ParaGard IUD Contraceptive - Birth Control Options using Intrauterine Conception - ParaGard.


----------



## Sameold (Aug 11, 2011)

I'll be breast-feeding--but that is so not birth control. Hah! (Every one of mine has nursed up until sometime in the first trimester with the next.)
Don't have an OB/GYN, have a midwife and a family physician, whom I'll be talking to about different options. But, in my experience, doctors don't always know why people pick one option or another--they often just know what the company advertising the item says, and companies don't have the motivation to say, well, some of our customers don't like this product because XYZ.
SepticChange--you're lucky: we found out the hard way with our first that if your cycle isn't syncing with the pill it's not working. Not sure if I can use a pill anyway--I recently saw a study that they increase risk for type II diabetes and I've got a couple risk factors for that already. This baby, #5, is a failure to put the condom on baby. #2 was a failure to put the diaphragm in baby, #3 and #4 were planned.


----------



## SepticChange (Aug 21, 2011)

Incease risk for type II diabetes? That runs in my family but oh well, ha. For most of this summer up until last week H and I have just been using the "pull out" method which we also did for a couple months when we were dating. It's not advised and I know someone who was conceived this way but it works for some, not for others.


----------



## Sameold (Aug 11, 2011)

This isn't the study I saw, but it's the first one that Google found: Mini-Pill Increases Risk Of Chronic Diabetes In Women With History Of Diabetes During Pregnancy The one that alarmed me was something that turned up fairly recently--why I didn't bookmark it I don't know.


----------



## FirstYearDown (Sep 15, 2011)

Most women aren't aware of how bad hormonal methods are for us. That said, they are usually the most effective _if used properly._

I have been on the pill on and off since I was 18. I like it, because it also helps to keep my face clear. 

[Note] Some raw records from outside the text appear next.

import Summits.CriticalPhenomena.PercolationContinuityZ3.Theorems.PercNearOneGluingNoHeavyLowerTailSahiGridPatternYProfile

/-!
# `NoHeavyLowerTail` (crux stmt-CriticalPhenomena-4575), Sahi programme P1: SYMMETRY of the pattern functional and its PROVED FACES
# in every dimension

Support file (Sahi cell, seat `prim-sahi-p1`, generation 8; `--supports stmt-CriticalPhenomena-4575`).  Pure proofs, no definitions, no
`sorry`, standard axioms.

THE MATHEMATICS.  The pattern tensor `t_d` (`tcD`) is a symmetric function of its three arguments (`tcD_swap12`, `tcD_swap23`), hence so
is the pattern functional: `sStarD_swap12`, `sStarD_swap23` (every `d`).  Combining with the generation-8 faces
`sStarD_univ_nonneg` (z-profile theorem, `…ZDecomp`) and `sStarD_nonneg_of_subset_inter` (C-slot profile, `…YProfile`) gives, in EVERY
dimension and for up-sets `A, B, C` of `[3]^d`, `sStarD A B C ≥ 0` as soon as
* one of the three sets is the whole cube (`sStarD_nonneg_of_eq_univ₁/₂`, `sStarD_univ_nonneg`), or
* one of the three sets is contained in the intersection of the other two (`sStarD_nonneg_of_subset₁/₂`, `sStarD_nonneg_of_subset_inter`; this includes all NESTED triples, `sStarD_nonneg_of_nested`).
These are the boundary strata of `PatternPos d`; its interior (three up-sets in general position) is open for `d ≥ 4` (certificate
campaign for `d = 4` in progress, generation-8 memo).  Nothing conjectural is asserted. [this work]
-/

namespace Summit.CriticalPhenomena.PercolationContinuityZ3.Theorems.SahiGridPattern

open Finset SahiGrid3
open scoped BigOperators

variable {d : ℕ}

/-! ### Symmetry of the per-axis counts and of the tensor -/

/-- `c1` is symmetric in its first two arguments. [this work] -/
theorem c1_swap12 : ∀ u v w : Fin 3, c1 u v w = c1 v u w := by decide
/-- `c1` is symmetric in its last two arguments. [this work] -/
theorem c1_swap23 : ∀ u v w : Fin 3, c1 u v w = c1 u w v := by decide
/-- `c2 u v w = [u ≠ v = w]` is symmetric in its last two arguments. [this work] -/
theorem c2_swap23 : ∀ u v w : Fin 3, c2 u v w = c2 u w v := by decide
/-- `c3` is symmetric in its first two arguments. [this work] -/
theorem c3_swap12 : ∀ u v w : Fin 3, c3 u v w = c3 v u w := by decide
/-- `c3` is symmetric in its last two arguments. [this work] -/
theorem c3_swap23 : ∀ u v w : Fin 3, c3 u v w = c3 u w v := by decide

/-- **The pattern tensor is symmetric in its first two arguments.** [this work] -/
theorem tcD_swap12 (p q r : Pd d) : tcD p q r = tcD q p r := by
  unfold tcD
  have h1 : (∏ a, c1 (p a) (q a) (r a)) = ∏ a, c1 (q a) (p a) (r a) := Finset.prod_congr rfl fun a _ => c1_swap12 _ _ _
  have h4 : (∏ a, c2 (r a) (p a) (q a)) = ∏ a, c2 (r a) (q a) (p a) := Finset.prod_congr rfl fun a _ => c2_swap23 _ _ _
  have h5 : (∏ a, c3 (p a) (q a) (r a)) = ∏ a, c3 (q a) (p a) (r a) := Finset.prod_congr rfl fun a _ => c3_swap12 _ _ _
  rw [h1, h4, h5]
  ring

/-- **The pattern tensor is symmetric in its last two arguments.** [this work] -/
theorem tcD_swap23 (p q r : Pd d) : tcD p q r = tcD p r q := by
  unfold tcD
  have h1 : (∏ a, c1 (p a) (q a) (r a)) = ∏ a, c1 (p a) (r a) (q a) := Finset.prod_congr rfl fun a _ => c1_swap23 _ _ _
  have h2 : (∏ a, c2 (p a) (q a) (r a)) = ∏ a, c2 (p a) (r a) (q a) := Finset.prod_congr rfl fun a _ => c2_swap23 _ _ _
  have h5 : (∏ a, c3 (p a) (q a) (r a)) = ∏ a, c3 (p a) (r a) (q a) := Finset.prod_congr rfl fun a _ => c3_swap23 _ _ _
  rw [h1, h2, h5]
  ring

/-- **`sStarD` is symmetric in its first two arguments** (every dimension). [this work] -/
theorem sStarD_swap12 (A B C : Finset (Pd d)) : sStarD A B C = sStarD B A C := by
  rw [sStarD_eq_sum_tcD, sStarD_eq_sum_tcD, Finset.sum_comm]
  exact Finset.sum_congr rfl fun q _ => Finset.sum_congr rfl fun p _ => Finset.sum_congr rfl fun r _ => tcD_swap12 p q r

/-- **`sStarD` is symmetric in its last two arguments** (every dimension). [this work] -/
theorem sStarD_swap23 (A B C : Finset (Pd d)) : sStarD A B C = sStarD A C B := by
  rw [sStarD_eq_sum_tcD, sStarD_eq_sum_tcD]
  refine Finset.sum_congr rfl fun p _ => ?_
  rw [Finset.sum_comm]
  exact Finset.sum_congr rfl fun r _ => Finset.sum_congr rfl fun q _ => tcD_swap23 p q r

/-! ### Faces: one set is the whole cube -/

-- (third set the whole cube: `sStarD_univ_nonneg` in `…ZDecomp`)

/-- `PatternPos` face, every dimension: second set the whole cube. [this work] -/
theorem sStarD_nonneg_of_eq_univ₂ {A C : Finset (Pd d)} (hA : IsUpperSet (A : Set (Pd d))) (hC : IsUpperSet (C : Set (Pd d))) :
    0 ≤ sStarD A univ C := by
  rw [sStarD_swap23]; exact sStarD_univ_nonneg hA hC

/-- `PatternPos` face, every dimension: first set the whole cube. [this work] -/
theorem sStarD_nonneg_of_eq_univ₁ {B C : Finset (Pd d)} (hB : IsUpperSet (B : Set (Pd d))) (hC : IsUpperSet (C : Set (Pd d))) :
    0 ≤ sStarD univ B C := by
  rw [sStarD_swap12, sStarD_swap23]; exact sStarD_univ_nonneg hB hC

/-! ### Faces: one set below the other two -/

-- (`C ⊆ A ∩ B`: `sStarD_nonneg_of_subset_inter` in `…YProfile`)

/-- `PatternPos` face, every dimension: `B ⊆ A ∩ C`. [this work] -/
theorem sStarD_nonneg_of_subset₂ {A B C : Finset (Pd d)} (h : B ⊆ A ∩ C) : 0 ≤ sStarD A B C := by
  rw [sStarD_swap23]; exact sStarD_nonneg_of_subset_inter h

/-- `PatternPos` face, every dimension: `A ⊆ B ∩ C`. [this work] -/
theorem sStarD_nonneg_of_subset₁ {A B C : Finset (Pd d)} (h : A ⊆ B ∩ C) : 0 ≤ sStarD A B C := by
  rw [sStarD_swap12, sStarD_swap23]
  exact sStarD_nonneg_of_subset_inter h

/-- In particular every NESTED triple `A ⊆ B ⊆ C` of subsets of `[3]^d` has `sStarD A B C ≥ 0`, in every dimension. [this work] -/
theorem sStarD_nonneg_of_nested {A B C : Finset (Pd d)} (hAB : A ⊆ B) (hBC : B ⊆ C) : 0 ≤ sStarD A B C :=
  sStarD_nonneg_of_subset₁ (Finset.subset_inter hAB (hAB.trans hBC))

end Summit.CriticalPhenomena.PercolationContinuityZ3.Theorems.SahiGridPattern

I was also on Depo Provera and while I enjoyed not having a period and the convienience of a quartely injections, the side effects were too much.

So the Pill it is, until my husband gets his vasectomy this winter. Neither of us want children, so I do not anticipate any procrastination on his part. I can't wait until the semen test comes back clear and I can throw away my pill pack, hopefully forever.


----------



## Madbunny (Aug 9, 2011)

All I am going to say is stay away from Depo Provera.I seem to have no issues with it except for random spotting,which is annoying and more headaches , but I am in the minority of women who do well on it.You can get an IUD even if you haven't had children and they are effective and as safe if not safer than the pill and other hormonal contraceptives.That was my first choice,but could not having had a molar pregnancy,as soon as I am able I am opting for the copper T,I know at least 10 women who have this and it gets rave reviews


----------



## FirstYearDown (Sep 15, 2011)

IUD is much easier to insert, once a woman has had babies. Also, a woman that is prone to infections in the pelvic region should not use an IUD.


----------



## SoHO (Sep 19, 2011)

I am at my second Mirena. 5 years no headache. works perfectly...I recommend it....does not matter if you had kids or not. period is basicaly not there....skin face is clear and sex is wonderful knowing that something is protecting the door


----------



## Locard (May 26, 2011)

My wife did not do well on the pill. We used the pull and pray method for 2 years knowing she might get pregers, if it happened great. It never did. When we chose to have a child she was pregnant 2 weeks later.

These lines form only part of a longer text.